KNOWN FOR HER INVENTIVE AND GENRE-DEFYING POETRY, CATHY PARK HONG BREAKS NEW GROUND WITH HER FIRST ESSAY COLLECTION, MINOR FEELINGS: AN ASIAN AMERICAN RECKONING, PUBLISHED IN FEBRUARY BY ONE WORLD, IN WHICH SHE FEARLESSLY PROBES THE INTERSECTI­ONS OF RACE, ART, AND LITERATURE.

AS I wait for the writer Cathy Park Hong to meet me at Poets House, the public poetry library in New York City, I decide to track down her books in the stacks. I climb a winding staircase to the bright reading room, which looks out past a playground and a row of honey locust trees to the Hudson River. A man reads a newspaper on a periwinkle couch while a dozen people tap on their laptops and a volunteer straighten­s books on a cart. I find the permanent collection at the end of the room, and a few rows in I spot Hong’s three poetry titles on a top shelf, wedged between Homer’s Odyssey and Garrett Hongo’s Coral Road (Knopf, 2011).

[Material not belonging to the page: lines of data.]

import Mathlib.LinearAlgebra.CrossProduct
import Mathlib.Analysis.Calculus.Deriv.Basic
import Mathlib.Analysis.Complex.Basic
import Mathlib.Order.Interval.Set.OrdConnected
import HarnessLib

/-!
# Kishimoto–Yoneda: rigidity of 3D Euler flows supported on finitely many Fourier modes

A NAMED FACT (D-0014, statement only):

* `KishimotoYoneda2022_finiteMode_rigidity` — N. Kishimoto, T. Yoneda, *Characterization of
  three-dimensional Euler flows supported on finitely many Fourier modes*, J. Math. Fluid Mech. 24
  (2022) (= arXiv:2110.08039, held text), **Theorem 1.4**, in the following WEAKENED form (every
  clause below is implied by the printed classification; the fine structure of the planar case
  (ii) is dropped): a real-valued, mean-zero, divergence-free velocity field
  `u(t,x) = Σ_{n ∈ S} u_n(t) e^{i n·x}` with FINITE symmetric Fourier support `S ⊂ ℝ³ ∖ {0}`
  (no lattice assumption) which solves the incompressible Euler equations on an open time
  interval is INDEPENDENT OF TIME, and either `S` lies in a plane through the origin (cases (i),
  (ii) of the theorem) or `S` lies on a sphere centred at the origin and `u` is a Beltrami flow
  (case (iii): "`S` has three linearly independent points and is a subset of a sphere centered at
  the origin, and `u(x)` is a Beltrami flow"). Abstract: "there is no 3D Euler flows with finitely
  many Fourier modes, except for stationary 2D-like flows and Beltrami flows."

## The printed objects (§1) and their rendering

* `ℋ_I` (Def. 1.1): `u(t,x) = Σ_{n∈S} u_n(t) e^{in·x}`, `S ⊂ ℝ³∖{0}` finite and symmetric,
  `u_n : I → ℂ³`, `u_n ≢ 0`, `u_{-n} = conj(u_n)`, `n · u_n = 0` ("·" the `ℂ`-BILINEAR dot product).
  Here: `S : Finset (Fin 3 → ℝ)`, coefficients `u : (Fin 3 → ℝ) → ℝ → (Fin 3 → ℂ)` extended by
  `0` off `S` ("we use the convention that `u_n = 0` if `n ∉ S`") and arbitrary off `I`.
* The Euler equations on the Fourier side, (1.3) = (cond:Euler):
  `∂_t u_n + (i/2) P̂_n Σ_{n₁+n₂=n, nᵢ∈S} [(u_{n₁}·n₂) u_{n₂} + (u_{n₂}·n₁) u_{n₁}] = 0`, `P̂_n` the
  orthogonal projection of `ℂ³` onto `{v : n·v = 0}` (`KY.proj`, `v ↦ v − (n·v/|n|²) n`); imposed
  here for EVERY frequency `n ≠ 0` with the zero extension (for `n ∉ S` this is the vanishing of
  the projected interaction at unoccupied modes, which a genuine solution of Euler satisfies;
  imposing it is a stronger hypothesis than the display "`n ∈ S`", hence a weaker statement).
  Differentiability in `t` on `I` is assumed (the coefficients are in fact real analytic in `t`).
* "open interval `I`": `IsOpen I ∧ I.OrdConnected ∧ I.Nonempty` (possibly unbounded).
* "independent of time": `u_n` constant on `I`; "subset of a plane containing the origin":
  `∃ a ≠ 0, ∀ n ∈ S, a·n = 0`; "subset of a sphere centered at the origin": all `|n|²` equal;
  "Beltrami flow" (`∇ × b = λ b`, `λ ∈ ℝ ∖ {0}`, Lemma 1.2): `i (n × u_n) = λ u_n` for all `n ∈ S`
  (Mathlib `crossProduct` on `Fin 3 → ℂ`).
* NOT vendored: the converse direction (all listed fields are solutions), the sub-cases (ii)(a),
  (ii)(b) (`u = u^∥ + Q(ω) e^⊥`, circle support with `≥ 4` points), Lemma 2.1 / Prop. 2.2 (pair
  interaction formula and criterion), and Thm. 5.1 (Navier–Stokes–Coriolis with fractional
  dissipation). 2D predecessor: Elgindi–Hu–Šverák 2017 (Thm. 1.3 in the paper).

## References

* [KishimotoYoneda2022] N. Kishimoto, T. Yoneda, J. Math. Fluid Mech. 24 (2022), Paper 74;
  arXiv:2110.08039: §1 Def. 1.1, (1.3), Lemma 1.2, Thm. 1.4.
-/

noncomputable section

open scoped BigOperators
open Finset

namespace Literature.Analysis.FluidPDE

namespace KY

/-- A real frequency `n ∈ ℝ³` viewed in `ℂ³`. [cite: KishimotoYoneda2022, §1 Def. 1.1] -/
def cplx (n : Fin 3 → ℝ) : Fin 3 → ℂ := fun i => (n i : ℂ)

/-- The `ℂ`-bilinear dot product on `ℂ³` ("it is `ℂ`-bilinear and different from the inner product
of `ℂ³` which is sesquilinear"). [cite: KishimotoYoneda2022, §1 Def. 1.1] -/
def dot (a b : Fin 3 → ℂ) : ℂ := ∑ i, a i * b i

/-- `P̂_n`, the projection of `ℂ³` onto `{v : n·v = 0}` along `n` (for real `n ≠ 0` this is the
orthogonal projection; the Helmholtz projection on the Fourier side): `v ↦ v − (n·v / n·n) n`.
[cite: KishimotoYoneda2022, §1 (before (1.3))] -/
def proj (n : Fin 3 → ℝ) (v : Fin 3 → ℂ) : Fin 3 → ℂ :=
  v - (dot (cplx n) v / dot (cplx n) (cplx n)) • cplx n

open scoped Classical in
/-- The Fourier-side Euler nonlinearity at frequency `n` of a coefficient family `c` with finite
support `S`: `(i/2) P̂_n Σ_{n₁,n₂ ∈ S, n₁+n₂=n} [(c_{n₁}·n₂) c_{n₂} + (c_{n₂}·n₁) c_{n₁}]`.
[cite: KishimotoYoneda2022, §1 (1.3)] -/
def nonlin (S : Finset (Fin 3 → ℝ)) (c : (Fin 3 → ℝ) → (Fin 3 → ℂ)) (n : Fin 3 → ℝ) : Fin 3 → ℂ :=
  (Complex.I / 2) • proj n
    (∑ q ∈ S ×ˢ S,
      if q.1 + q.2 = n then (dot (c q.1) (cplx q.2)) • c q.2 + (dot (c q.2) (cplx q.1)) • c q.1 else 0)

/-- `u ∈ ℋ_I` solving the Fourier-side Euler system (1.3) on the open interval `I` with Fourier
support exactly `S` (Kishimoto–Yoneda Def. 1.1 and (cond:Euler)); see the module docstring for
each clause. [cite: KishimotoYoneda2022, §1 Def. 1.1 and (1.3)] -/
structure IsFiniteModeEulerSolution (I : Set ℝ) (S : Finset (Fin 3 → ℝ))
    (u : (Fin 3 → ℝ) → ℝ → (Fin 3 → ℂ)) : Prop where
  /-- `I` is an open interval (possibly unbounded). -/
  isOpen : IsOpen I
  /-- `I` is an interval. -/
  ordConnected : I.OrdConnected
  /-- `I` is nonempty. -/
  nonempty : I.Nonempty
  /-- the zero frequency is excluded (mean-zero solutions). -/
  zero_notMem : (0 : Fin 3 → ℝ) ∉ S
  /-- `S` is symmetric: `-S = S`. -/
  neg_mem : ∀ n ∈ S, -n ∈ S
  /-- zero extension off `S` ("`u_n = 0` if `n ∉ S`"). -/
  eq_zero_of_notMem : ∀ n ∉ S, ∀ t, u n t = 0
  /-- each occupied mode is not identically zero on `I` (`u_n ≢ 0`). -/
  exists_ne_zero : ∀ n ∈ S, ∃ t ∈ I, u n t ≠ 0
  /-- real-valuedness: `u_{-n} = conj u_n`. -/
  conj : ∀ n t, u (-n) t = star (u n t)
  /-- divergence-free: `n · u_n = 0`. -/
  div_free : ∀ n ∈ S, ∀ t ∈ I, dot (cplx n) (u n t) = 0
  /-- the coefficients are differentiable in time on `I`. -/
  differentiableOn : ∀ n, ∀ i : Fin 3, DifferentiableOn ℝ (fun t => u n t i) I
  /-- the Euler equations (1.3) at every nonzero frequency. -/
  euler : ∀ n : Fin 3 → ℝ, n ≠ 0 → ∀ t ∈ I, ∀ i : Fin 3,
    deriv (fun s => u n s i) t + nonlin S (fun m => u m t) n i = 0

end KY

/-- **Kishimoto–Yoneda 2022, Theorem 1.4 (weakened form): finite-mode 3D Euler flows are
stationary, and are planar-supported or Beltrami.** If `u(t,x) = Σ_{n∈S} u_n(t) e^{in·x}` is a
real-valued, mean-zero, divergence-free solution of the 3D incompressible Euler equations on an
open time interval `I` with finite symmetric Fourier support `S ⊂ ℝ³ ∖ {0}`
(`KY.IsFiniteModeEulerSolution`), then (a) every coefficient `u_n` is constant on `I` ("`u` … is a
solution … if and only if it is independent of time and satisfies one of (i)–(iii)"), and (b) either
`S` is contained in a plane through the origin (cases (i), (ii)), or `S` is contained in a sphere
centred at the origin and `u` is a Beltrami flow, `i (n × u_n) = λ u_n` for some real `λ ≠ 0` and
all `n ∈ S` (case (iii) with Lemma 1.2). The printed theorem is an "iff" with a complete description
of case (ii); only these consequences are stated. [cite: KishimotoYoneda2022, Thm. 1.4 (with Def. 1.1, (1.3), Lemma 1.2)] -/
def KishimotoYoneda2022_finiteMode_rigidity : Prop :=
  ∀ (I : Set ℝ) (S : Finset (Fin 3 → ℝ)) (u : (Fin 3 → ℝ) → ℝ → (Fin 3 → ℂ)),
    KY.IsFiniteModeEulerSolution I S u →
      (∀ n, ∀ t ∈ I, ∀ s ∈ I, u n t = u n s) ∧
        ((∃ a : Fin 3 → ℝ, a ≠ 0 ∧ ∀ n ∈ S, ∑ i, a i * n i = 0) ∨
          ((∃ r : ℝ, ∀ n ∈ S, ∑ i, n i ^ 2 = r) ∧
            ∃ lam : ℝ, lam ≠ 0 ∧ ∀ n ∈ S, ∀ t ∈ I,
              Complex.I • crossProduct (KY.cplx n) (u n t) = (lam : ℂ) • u n t))

/-- Unfolding lemma. [cite: KishimotoYoneda2022, Thm. 1.4] -/
theorem KishimotoYoneda2022_finiteMode_rigidity_iff :
    KishimotoYoneda2022_finiteMode_rigidity ↔
      ∀ (I : Set ℝ) (S : Finset (Fin 3 → ℝ)) (u : (Fin 3 → ℝ) → ℝ → (Fin 3 → ℂ)),
        KY.IsFiniteModeEulerSolution I S u →
          (∀ n, ∀ t ∈ I, ∀ s ∈ I, u n t = u n s) ∧
            ((∃ a : Fin 3 → ℝ, a ≠ 0 ∧ ∀ n ∈ S, ∑ i, a i * n i = 0) ∨
              ((∃ r : ℝ, ∀ n ∈ S, ∑ i, n i ^ 2 = r) ∧
                ∃ lam : ℝ, lam ≠ 0 ∧ ∀ n ∈ S, ∀ t ∈ I,
                  Complex.I • crossProduct (KY.cplx n) (u n t) = (lam : ℂ) • u n t)) :=
  Iff.rfl

/-- Sanity (non-vacuity of the hypothesis structure's frame conditions): the empty support with the
zero family on `I = ℝ` is a finite-mode Euler solution (the trivial flow `u = 0`).
[cite: KishimotoYoneda2022, §1 Def. 1.1] -/
theorem KY.isFiniteModeEulerSolution_zero :
    KY.IsFiniteModeEulerSolution Set.univ ∅ (fun _ _ => 0) where
  isOpen := isOpen_univ
  ordConnected := Set.ordConnected_univ
  nonempty := Set.univ_nonempty
  zero_notMem := by simp
  neg_mem := by simp
  eq_zero_of_notMem := fun _ _ _ => rfl
  exists_ne_zero := by simp
  conj := fun _ _ => by simp
  div_free := by simp
  differentiableOn := fun _ _ => differentiableOn_const 0
  euler := by
    intro n _ t _ i
    simp [KY.nonlin, KY.proj, KY.dot]

end Literature.Analysis.FluidPDE

end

When Hong arrives and I tell her where I found her books, she laughs. “That’s my home,” she says, “between Homer and Hongo.” Hongo blurbed Hong’s first poetry collection, Translatin­g Mo’um (Hanging Loose Press, 2002)—published when Hong was twenty-five—praising its “canny and sophistica­ted verbal music.” And Hong published her own take on a classicall­y inspired epic poem with her second book, Dance Dance Revolution (Norton, 2007), selected by Adrienne Rich as winner of the Barnard Women Poets Prize.

Regardless of her placement on the shelf, Hong is an original writer, distinctiv­e for her formal restlessne­ss, slangy and polyglot style, irreverent tone, sci-fi tendencies, and resistance to tidy narratives. As a poet she conjures worlds and personas and depicts how war and colonialis­m warp and circumscri­be individual choice. Dance Dance Revolution follows the character of the Guide, a former South Korean revolution­ary living in a futuristic desert resort town, and was written in an invented pidgin that drew on Korean, Spanish, and Latin, among other languages. Engine Empire (Norton, 2012), Hong’s third poetry book, confronts the idea of progress through a triptych of poems: a collection of ballads and other formal experiment­s set in a nineteenth-century American Old West, a sequence of mostly prose poems about a Chinese boomtown, and a series of more lyric poems about a future of hyper-surveillan­ce. “The language is volatile, undergoing metamorpho­sis and extreme pressure,” wrote John Yau about the book in Hyperaller­gic. “The fact is—Hong doesn’t repeat herself and she sounds like no one else.”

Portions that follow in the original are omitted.